In Which Only Certain People Get To Define “God’s (Sexual) Morality”
See, the way he talked about consent being a problem is as I just mentioned—not that consent itself was the actual problem, mind you, but the idea of “two consenting adults” being a moral standard that was in competition with “God’s morality.”
The idea being expressed here is that God’s morality needed to “win” against the “two consenting adults” morality—and, well, that’s how Christian nationalism and dominionism argue. And why we’re facing so many unhealthy political views policing non-Christians’ morality.
Consent as Collateral Damage to the Culture Wars’ Views
So consent itself isn’t really demonized on its own, in this nuanced form of the view. It’s more of collateral damage to the culture wars view itself that “God’s (conservative) sexual morality” has to win at all costs.
And that means that this seemingly opposing idea of “two consenting adults” must be defeated.
All in defense of the “(conservative) church’s” seeming (sexual) purity.
Ignore The Inside of Those Whitewashed Tombs, Mind You!

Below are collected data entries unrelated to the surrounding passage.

/-!
# Crux `HLiu418`, road `K2_Liu`, socket #41 KIND 1 a♮ (the singular big-cell term), organ (K1a-GK), file (K1a-2c):
# THE TWISTED SIEGEL INTEGRAL `∫_{N_Δ(F_v)} ψ(b₁(u)·τ) f(w_Δ u h) dνN(u)` OF A SPHERICAL SECTION, BY THE COCYCLE — SPLIT place, ONE FRAME, RAW FORM

Cell `hodgecm-mathlib`, crux item hLiu418 = `stmt-HodgeConjecture-24832`; squad K2 ∕ K2Liu; prover F0P2-p09 (g2) (LEAD F0P6-plan (g14) BATCH #110 (2));
line lead of K1-a♮ = K2E5-p16 (g8) (census `K2/K2E5-p16/g8/CENSUS-K1a-GK.K2E5-p16-g8.md` 7c6ffe7718f089b5, (K1a-2) CUT 2026-09-04T22:38:57Z).  THEOREMS ONLY
(no `def`, no instance, no notation, no named-fact hypothesis, no `sorry`); lane `--supports stmt-HodgeConjecture-24832 --as helper` (count-neutral helper).
ONE FRAME (RULING M-156o (c)): `φ := frameConj Q ∘ toLocalFour`.

THE POINT ([KudlaRallis1994, §2], [Shimura1997, §13.6, §18.4], [Casselman1980, §3 Thm. 3.1], [HarrisKudlaSweet1996, §6 (6.16)]).  The rank-one (singular) Fourier
coefficient of the Siegel Eisenstein series on `H = U(2,2)` is, locally at a finite place and after the corner transport of (K1a-1), the TWISTED Siegel integral
`W_{σ,v}(f)(h) = ∫_{N_Δ(F_v)} ψ_v(b₁(u)·τ) f(w_Δ u h) dνN(u)`, where `b₁(u)` is the FIRST coordinate of `u` in the cocycle coordinates
`e(b₁, z, b₂) = φ(n(ι_v(b₁)δ, z, ι_v(b₂)δ))` of ★ B1b-2b ∕ ★ B4d-3 — that slot is the INNERMOST letter of the cocycle word
`φ(w_Δ^J)·e(x,z,y) = φ(w₂)φ(u(ι(y)δ)) · φ(w₁)φ(u₋(z)) · φ(w₂)φ(u(ι(x)δ))` (★ `frameConj_weylSiegel_mul_coord`), i.e. the OUTERMOST integral of ★ B4d-3's `∫_x ∫_z ∫_y`.
At a SPLIT place (`E ⊗ F_v = E_{w₁} × E_{w₂}`, two places `w₁ ≠ w₂` of `E` above `v` and no others) the middle word factors through the two short roots
(★ `frameConj_weylOne_mul_uMinus_of_pair`: `φ(w₁)φ(u₋(1_{w₁}ζ₁ + 1_{w₂}ζ₂)) = φ(ℓ_{A₂})φ(u₋(1_{w₂}ζ₂)) · φ(ℓ_{A₁})φ(u₋(1_{w₁}ζ₁))`), so the untwisted inner
stages are THREE — `A` (datum `(χ_s(φ t(1,−δ⁻¹)), χ_F, 2s+2)`), `B_{w₂}`, `B_{w₁}` (data `(χ_{wᵢ}(−1), chiNorm_{wᵢ}, 2s+1)`) — each evaluated at the point `h`
by ★ (F-GK-1) `integrable_and_integral_eq_of_level_zero` (relations ★ B4d-1b `apply_weylTwo_uLongTwo_coord_of_isLocalSiegelSection`, ★ B7-CB `hrel_short`, ★ B7-CB §3
`hrel_short₂`), exactly as in ★ p862280 §2, with the middle Fubini exchange over `μ_{w₁} ⊗ μ_{w₂}` dominated by ★ B7-M2s `chain_integrability_of_pair`; and only the
last stage is twisted:
* §1 **`integral_addChar_mul_eq_of_spherical_of_pair`** — RAW VALUE, hypothesis-first on the TWISTED RANK-ONE STAGE `htw` (BY VALUE, the SAME letter BYTES as ★ p862724
  (K1a-2b): for every right-`K₀`-invariant `Φ` with the stage-C relation `Φ(φ(w₂)u(x)g) = C₃ χ_F(x)⁻¹ ‖x‖^{−2s} Φ(φ(w₂)ū(x⁻¹)φ(w₂)g)` (★ B7-CC `hrel_long_of_pair`) and
  `Φ(φ(w₂)h) = Φ(h)`, `∫ ψ(xτ)Φ(φ(w₂)u(x)h) dμ_F = μ_F(𝒪)·Tw·Φ(h)` — Tate's twisted shell sum, the letter of `Theorems/K2LiuRankOneWhittakerPolynomialSigned`):
  **`∫ ψ((e⁻¹u)₁·τ) f(w_Δ u h) dνN(u) = χ_s(m₀) · νN(BOX) · G_A(s) · G_{B₁}(s) · G_{B₂}(s) · Tw · f(h)`** with `G_A`, `G_{Bᵢ}` the three untwisted stage factors of ★ p862280 §2
  (`G_i = 1 + C_i (1 − q_i⁻¹)(α_i q_i^{1−e_i}) L(e_i − 1, ν_i)`), `m₀ = w_Δ φ(w_Δ^J)`, `BOX` the integral coordinate box of ★ p862280 §1 `measureReal_box_eq_of_pair`.
The CM transport and the discharge of `htw`, `χ_s(m₀)`, `C_A`, `χ_{wᵢ}(−1)`, `C₃` at a good place are the sequel (K1a-2d) `K2LiuRankOneSingularLocalValueCM` (K2E5-p16 (g8)); the
non-split twin is ★ p862724 (K1a-2b).
HONEST LABEL.  `HC_CM` is proved only modulo the 7 printed citations (2 remaining named inputs: hLiu418 = `stmt-HodgeConjecture-24832`,
h413 = `stmt-HodgeConjecture-24833`) until rung 0 closes; this file closes no socket.

## References
* [KudlaRallis1994] S. Kudla, S. Rallis, Ann. of Math. 140 (1994), §2 (singular Fourier coefficients via `i* ∘ U(s)`).
* [Shimura1997] G. Shimura, *Euler Products and Eisenstein Series*, CBMS 93 (1997), §13.6, §18.4–18.5 (singular series of rank `r`).
* [Casselman1980] W. Casselman, Compositio Math. 40 (1980), §3 Thm. 3.1 (the cocycle `s₂ s₁ s₂`).
* [HarrisKudlaSweet1996] M. Harris, S. Kudla, W. J. Sweet, J. AMS 9 (1996), §1 (1.11)–(1.12), §6 (6.14)–(6.16) (split places (6.16)).
* [Tate1950] J. Tate, *Fourier analysis in number fields and Hecke's zeta-functions* (1950), §2.4–2.5.
* [Weil1965] A. Weil, Acta Math. 113 (1965), §37 (Haar measures in coordinates).
-/

set_option autoImplicit false
set_option linter.dupNamespace false -- the mandated namespace repeats `HodgeConjecture.HodgeConjecture`

noncomputable section

open scoped Classical NNReal ENNReal
open NumberField IsDedekindDomain Matrix MeasureTheory Topology
open Literature.NumberTheory.GaloisRepresentations.IsNonarchimedeanLocalField
open Literature.NumberTheory.Automorphic Literature.NumberTheory.Automorphic.UnitaryGroup
open Literature.NumberTheory.GelbartRogawski1991.AdaptedBlocks
open Literature.NumberTheory.GelbartRogawski1991.UnitaryDualPair.LocalSplitting
open Literature.NumberTheory.K2Lit.LocalSiegelDoubled
open Summit.HodgeConjecture.HodgeConjecture.Cruxes.HLiu418.K2LiuQRationalDefs
open Summit.HodgeConjecture.HodgeConjecture.Cruxes.HLiu418.K2LiuQRationalLFactor
open Summit.HodgeConjecture.HodgeConjecture.Cruxes.HLiu418.K2LiuLocalLFactorDefs
open Summit.HodgeConjecture.HodgeConjecture.Cruxes.HLiu418.K2LiuLocalSiegelIwasawaFrame
open Summit.HodgeConjecture.HodgeConjecture.Cruxes.HLiu418.K2LiuLocalSiegelIwasawa
open Summit.HodgeConjecture.HodgeConjecture.Cruxes.HLiu418.K2LiuDoubledUTwoTwoBorelFrame
open Summit.HodgeConjecture.HodgeConjecture.Cruxes.HLiu418.K2LiuDoubledUTwoTwoWeylCocycle
open Summit.HodgeConjecture.HodgeConjecture.Cruxes.HLiu418.K2LiuDoubledUTwoTwoLevi
open Summit.HodgeConjecture.HodgeConjecture.Cruxes.HLiu418.K2LiuDoubledUTwoTwoFrameTransport
open Summit.HodgeConjecture.HodgeConjecture.Cruxes.HLiu418.K2LiuDoubledUTwoTwoUnipotentHaar
open Summit.HodgeConjecture.HodgeConjecture.Cruxes.HLiu418.K2LiuDoubledUTwoTwoLeviTransport
open Summit.HodgeConjecture.HodgeConjecture.Cruxes.HLiu418.K2LiuUnipDeltaRankOneCoordinates
open Summit.HodgeConjecture.HodgeConjecture.Cruxes.HLiu418.K2LiuSiegelCocycleLetters
open Summit.HodgeConjecture.HodgeConjecture.Cruxes.HLiu418.K2LiuSiegelCocycleStageLetters
open Summit.HodgeConjecture.HodgeConjecture.Cruxes.HLiu418.K2LiuSiegelCocycleStageShort
open Summit.HodgeConjecture.HodgeConjecture.Cruxes.HLiu418.K2LiuSiegelCocycleChainShort
open Summit.HodgeConjecture.HodgeConjecture.Cruxes.HLiu418.K2LiuSiegelCocycleChainLong
open Summit.HodgeConjecture.HodgeConjecture.Cruxes.HLiu418.K2LiuSiegelIntertwiningCocycle
open Summit.HodgeConjecture.HodgeConjecture.Cruxes.HLiu418.K2LiuIteratedRankOneCocycle
open Summit.HodgeConjecture.HodgeConjecture.Cruxes.HLiu418.K2LiuLocalRingPlaceDecomposition
open Summit.HodgeConjecture.HodgeConjecture.Cruxes.HLiu418.K2LiuA7NormalisedRegularitySetup
open Summit.HodgeConjecture.HodgeConjecture.Cruxes.HLiu418.K2LiuA7NormalisedRegularityMajorant
open Summit.HodgeConjecture.HodgeConjecture.Cruxes.HLiu418.K2LiuA7NormalisedRegularityMajorantSplit
open Summit.HodgeConjecture.HodgeConjecture.Cruxes.HLiu418.K2LiuA7NormaliserAlgebra
open Summit.HodgeConjecture.HodgeConjecture.Cruxes.HLiu418.K2LiuA7NormalisedRegularitySplit
open Summit.HodgeConjecture.HodgeConjecture.Cruxes.HLiu418.K2LiuRankOneSphericalStage
open Summit.HodgeConjecture.HodgeConjecture.Cruxes.HLiu418.K2LiuSiegelCocycleSphericalValueSplit

namespace Summit.HodgeConjecture.HodgeConjecture.Cruxes.HLiu418.K2LiuRankOneSingularLocalValueSplit

variable (F : Type) [Field F] [NumberField F] (E : Type) [Field E] [NumberField E] [Algebra F E]
  [Algebra.IsQuadraticExtension F E] (c : E ≃ₐ[F] E)
  {δ : E} (hcδ : c δ = -δ) (hδ : δ ≠ 0) {d : F} (hd : δ * δ = algebraMap F E d) (v : HeightOneSpectrum (𝓞 F))
  {T₂ : Matrix (Fin 2) (Fin 2) F} (hT₂ : T₂.IsSymm) {J₂D : Matrix (Fin (2 + 2)) (Fin (2 + 2)) E} (hJ₂D : J₂D = (gramD F 2 T₂).map (algebraMap F E))
  (D Dinv : Matrix (Fin 2) (Fin 2) F) (hDD : D * Dinv = 1) (hDD' : Dinv * D = 1) (Q : GL (Fin (2 + 2)) F)
  (hQm : (Q : Matrix (Fin (2 + 2)) (Fin (2 + 2)) F) = Matrix.reindex (e₂ 2) (e₂ 2) (Matrix.fromBlocks 1 D 1 (-D)))
  (hQ : (Q : Matrix (Fin (2 + 2)) (Fin (2 + 2)) F)ᵀ * gramD F 2 T₂ * (Q : Matrix (Fin (2 + 2)) (Fin (2 + 2)) F) = (StdForm.antidiagonal (2 + 2)).over F)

The problem with this, of course, as noted above, is that if the conservative church is so busy tilting at culture war windmills about consent that a door is left open for an awful lot of unhealthy stuff to happen in their organizations.
At the same time, the door is left open for them to kick out a lot of people enacting or affirming healthy sexual relationships that just don’t happen to fit their version of conservative sexual morality.
So Let’s Talk About How Those “Clobber Verses” about LGBTQ+ Relationships Fit In
This is the base of the problem, as I see it, with the interpretation of the few “clobber verses” that are the basis of anti-LGBTQ+ stances. All of those verses about same-sex sexual relationships, if you look at the context carefully, show that what’s being critiqued in the Bible is abusive and exploitive same-sex relationships.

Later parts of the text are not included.